- [Work to complete]:
Only these lines are needed: the first line of the entries below through the line with "the start all", each returned exactly.

(Items listed in a dataset)

import Literature.Probability.RandomPlanarGeometry.SAWCountMonotoneEven
import Literature.Probability.RandomPlanarGeometry.SAWCountMonotoneEscape
import HarnessLib

/-!
# No walk is trapped at BOTH ends at an even length `n ≤ 8d - 6`: the even half of the both-trapped
# threshold, and the escape residual there consists of pocketed (untrapped) ends only

Sibling of `SAWCountMonotoneEven.lean` (no DOUBLY trapped walk — trapped end, at most ONE free start
site — of even length `n ≤ 8d - 8`: the `2d` cage sites of the end and the `≥ 2d - 1` visited neighbours of
the start all sit at odd times `< n` and share at most two sites).  With a COMPLETELY surrounded start the
same count has `2d + 2d - 2 ≤ n/2`, one step further:

* `bothTrapped_eq_empty_of_even` : for even `n` with `n + 6 ≤ 8d` no `n`-step self-avoiding walk on `ℤ^d`
  has `extCount ω n = 0` and `extCount (revWalk n ω) n = 0`;
* `one_le_extCount_of_mem_escapeResidual_of_even` : hence at those lengths every walk of the escape
  residual `R` of `SAWCountMonotoneEscape.lean` (doomed end, surrounded start) has an UNTRAPPED, pocketed
  end — the class a pocket lemma must exclude to push O'Brien's inequality to the even `n ≤ 8d - 6` by the
  escape route.

The bound is sharp: `SAWCountMonotoneEscapeSharpEven.lean` has both-trapped walks at every even
`n ≥ 8d - 4`.  Exhaustive enumeration (lane «pcv-sawmu» a-p4 g26, kit j306921 / j307755; not used in
proofs): on `ℤ²` the pocketed class is empty for `n ≤ 12` (first `16` walks at `n = 13`), on `ℤ³` it is
empty for all `n ≤ 20`.

[cite: MadrasSlade1993, §1.2 p. 10 (parity), §7.1 p. 231] [cite: BDGS2012, §1.3 (`cₙ ≤ cₙ₊₁`, O'Brien 1990)]
-/

noncomputable section

open Literature.Probability.LatticeModels Literature.Probability.Percolation SimpleGraph

namespace Literature.Probability.RandomPlanarGeometry.SAW.Zd

variable {d : ℕ}

open Classical in
/-- **No walk trapped at both ends at an even length `n ≤ 8d - 6`.** If `n` is even and both
`extCount ω n = 0` and `extCount (revWalk n ω) n = 0`, then the `2d` neighbours of the end and the `2d`
neighbours of the start are visited at odd times `< n` and overlap in at most two sites, so
`4d - 2 ≤ n / 2`. [cite: MadrasSlade1993, §1.2, p. 10; §7.1] [cite: BDGS2012, §1.3] -/
theorem bothTrapped_eq_empty_of_even {n : ℕ} (hev : Even n) (hn : n + 6 ≤ 8 * d) :
    ((saws d n).filter fun ω => extCount ω n = 0 ∧ extCount (revWalk n ω) n = 0) = ∅ := by
  classical
  refine Finset.eq_empty_of_forall_notMem fun ω hωT => ?_
  obtain ⟨hω, h0, h1⟩ := Finset.mem_filter.1 hωT
  obtain ⟨h00, -, -, hinj⟩ := mem_saws.1 hω
  have hn2 : n % 2 = 0 := Nat.even_iff.1 hev
  have hn7 : 4 * d ≤ n + 1 := four_mul_le_of_extCount_eq_zero hω h0
  have hinj' : ∀ i ≤ n, ∀ j ≤ n, ω i = ω j → i = j := fun i hi j hj h =>
    hinj (show i ∈ {i | i ≤ n} from hi) (show j ∈ {i | i ≤ n} from hj) h
  have h0n : ω n ≠ ω 0 := fun h => by have := hinj' n le_rfl 0 (Nat.zero_le n) h; omega
  -- the sites visited at odd times below `n`
  set O := (Finset.range n).filter fun i => i % 2 = 1 with hO
  set V := O.image ω with hV
  have hVcard : V.card ≤ n / 2 := Finset.card_image_le.trans (card_filter_range_odd_le n)
  -- `A`: the neighbours of the trapped end, all visited at odd times `< n`
  set A := nbrs (ω n) with hA
  have hAV : A ⊆ V := by
    intro y hy
    have hadj := mem_nbrs.1 hy
    have hvis : ∃ i ≤ n, ω i = y := by
      by_contra h
      have : y ∈ freeNbrs ω n := mem_freeNbrs.2 ⟨hadj, fun i hi hiy => h ⟨i, hi, hiy⟩⟩
      rw [extCount, Finset.card_eq_zero] at h0
      rw [h0] at this
      exact Finset.notMem_empty y this
    obtain ⟨i, hi, rfl⟩ := hvis
    have hin : i ≠ n := fun h => hadj.ne (by rw [h])
    have hpar := odd_add_of_adj_apply hω hi hadj
    refine Finset.mem_image.2 ⟨i, ?_, rfl⟩
    rw [hO, Finset.mem_filter, Finset.mem_range]
    exact ⟨by omega, by omega⟩
  -- `W`: the visited neighbours of the start — all `2d` of them — at odd times `< n`
  set U := (nbrs (ω 0)).filter fun z => ∀ i ≤ n, ω i ≠ z with hU
  set W := (nbrs (ω 0)).filter fun z => ¬ ∀ i ≤ n, ω i ≠ z with hW
  have hUW : U.card + W.card = 2 * d := by
    rw [hU, hW, Finset.card_filter_add_card_filter_not, card_nbrs]
  have hU0 : U.card ≤ 0 := (card_filter_nbrs_start_le_extCount_revWalk hω).trans h1.le
  have hWV : W ⊆ V := by
    intro z hz
    rw [hW, Finset.mem_filter] at hz
    obtain ⟨hz, hvis⟩ := hz
    have hadj0 := mem_nbrs.1 hz
    have hex : ∃ i ≤ n, ω i = z := by
      by_contra h; exact hvis fun i hi hiz => h ⟨i, hi, hiz⟩
    obtain ⟨j, hj, rfl⟩ := hex
    have hpar := odd_add_of_adj_apply_apply hω (Nat.zero_le n) hj hadj0
    refine Finset.mem_image.2 ⟨j, ?_, rfl⟩
    rw [hO, Finset.mem_filter, Finset.mem_range]
    exact ⟨by omega, by omega⟩
  -- the overlap: common neighbours of `ω n` and `ω 0`
  have hAW : (A ∩ W).card ≤ 2 := by
    have hsub : A ∩ W ⊆ (nbrs (ω n)).filter fun z => (zdGraph d).Adj (ω n) z ∧ (zdGraph d).Adj z (ω 0) := by
      intro z hz
      rw [Finset.mem_inter] at hz
      obtain ⟨hzA, hzW⟩ := hz
      rw [hW, Finset.mem_filter] at hzW
      exact Finset.mem_filter.2 ⟨hzA, mem_nbrs.1 hzA, (mem_nbrs.1 hzW.1).symm⟩
    exact (Finset.card_le_card hsub).trans (card_filter_adj_adj_le_two h0n _)
  -- count
  have hunion : (A ∪ W).card ≤ V.card := Finset.card_le_card (Finset.union_subset hAV hWV)
  have hAcard : A.card = 2 * d := card_nbrs _
  have hIE := Finset.card_union_add_card_inter A W
  omega

/-- **At an even length `n ≤ 8d - 6` every residual walk has a pocketed, untrapped end**: if
`ω ∈ escapeResidual d n` (doomed end, surrounded start) then `extCount ω n ≥ 1`. [cite: BDGS2012, §1.3] -/
theorem one_le_extCount_of_mem_escapeResidual_of_even {n : ℕ} (hev : Even n) (hn : n + 6 ≤ 8 * d)
    {ω : ℕ → Site d} (hω : ω ∈ escapeResidual d n) : 1 ≤ extCount ω n := by
  classical
  obtain ⟨hs, -, hb⟩ := mem_escapeResidual.1 hω
  by_contra h
  have ha : extCount ω n = 0 := by omega
  have hmem : ω ∈ (saws d n).filter (fun ω => extCount ω n = 0 ∧ extCount (revWalk n ω) n = 0) :=
    Finset.mem_filter.2 ⟨hs, ha, hb⟩
  rw [bothTrapped_eq_empty_of_even hev hn] at hmem
  exact Finset.notMem_empty ω hmem

open Classical in
/-- Reformulation: at an even length `n ≤ 8d - 6` the escape residual is contained in the walks with
an untrapped (but doomed) end and a surrounded start. [cite: BDGS2012, §1.3] -/
theorem escapeResidual_subset_untrapped_of_even {n : ℕ} (hev : Even n) (hn : n + 6 ≤ 8 * d) :
    escapeResidual d n ⊆ (saws d n).filter fun ω =>
      1 ≤ extCount ω n ∧ ¬ EndFree ω n ∧ extCount (revWalk n ω) n = 0 := by
  classical
  intro ω hω
  obtain ⟨hs, hf, hb⟩ := mem_escapeResidual.1 hω
  exact Finset.mem_filter.2 ⟨hs, one_le_extCount_of_mem_escapeResidual_of_even hev hn hω, hf, hb⟩

end Literature.Probability.RandomPlanarGeometry.SAW.Zd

- [The answer]:
import Literature.Probability.RandomPlanarGeometry.SAWCountMonotoneEven
import Literature.Probability.RandomPlanarGeometry.SAWCountMonotoneEscape
import HarnessLib

/-!
# No walk is trapped at BOTH ends at an even length `n ≤ 8d - 6`: the even half of the both-trapped
# threshold, and the escape residual there consists of pocketed (untrapped) ends only

Sibling of `SAWCountMonotoneEven.lean` (no DOUBLY trapped walk — trapped end, at most ONE free start
site — of even length `n ≤ 8d - 8`: the `2d` cage sites of the end and the `≥ 2d - 1` visited neighbours of
the start all sit at odd times `< n` and share at most two sites).  With a COMPLETELY surrounded start the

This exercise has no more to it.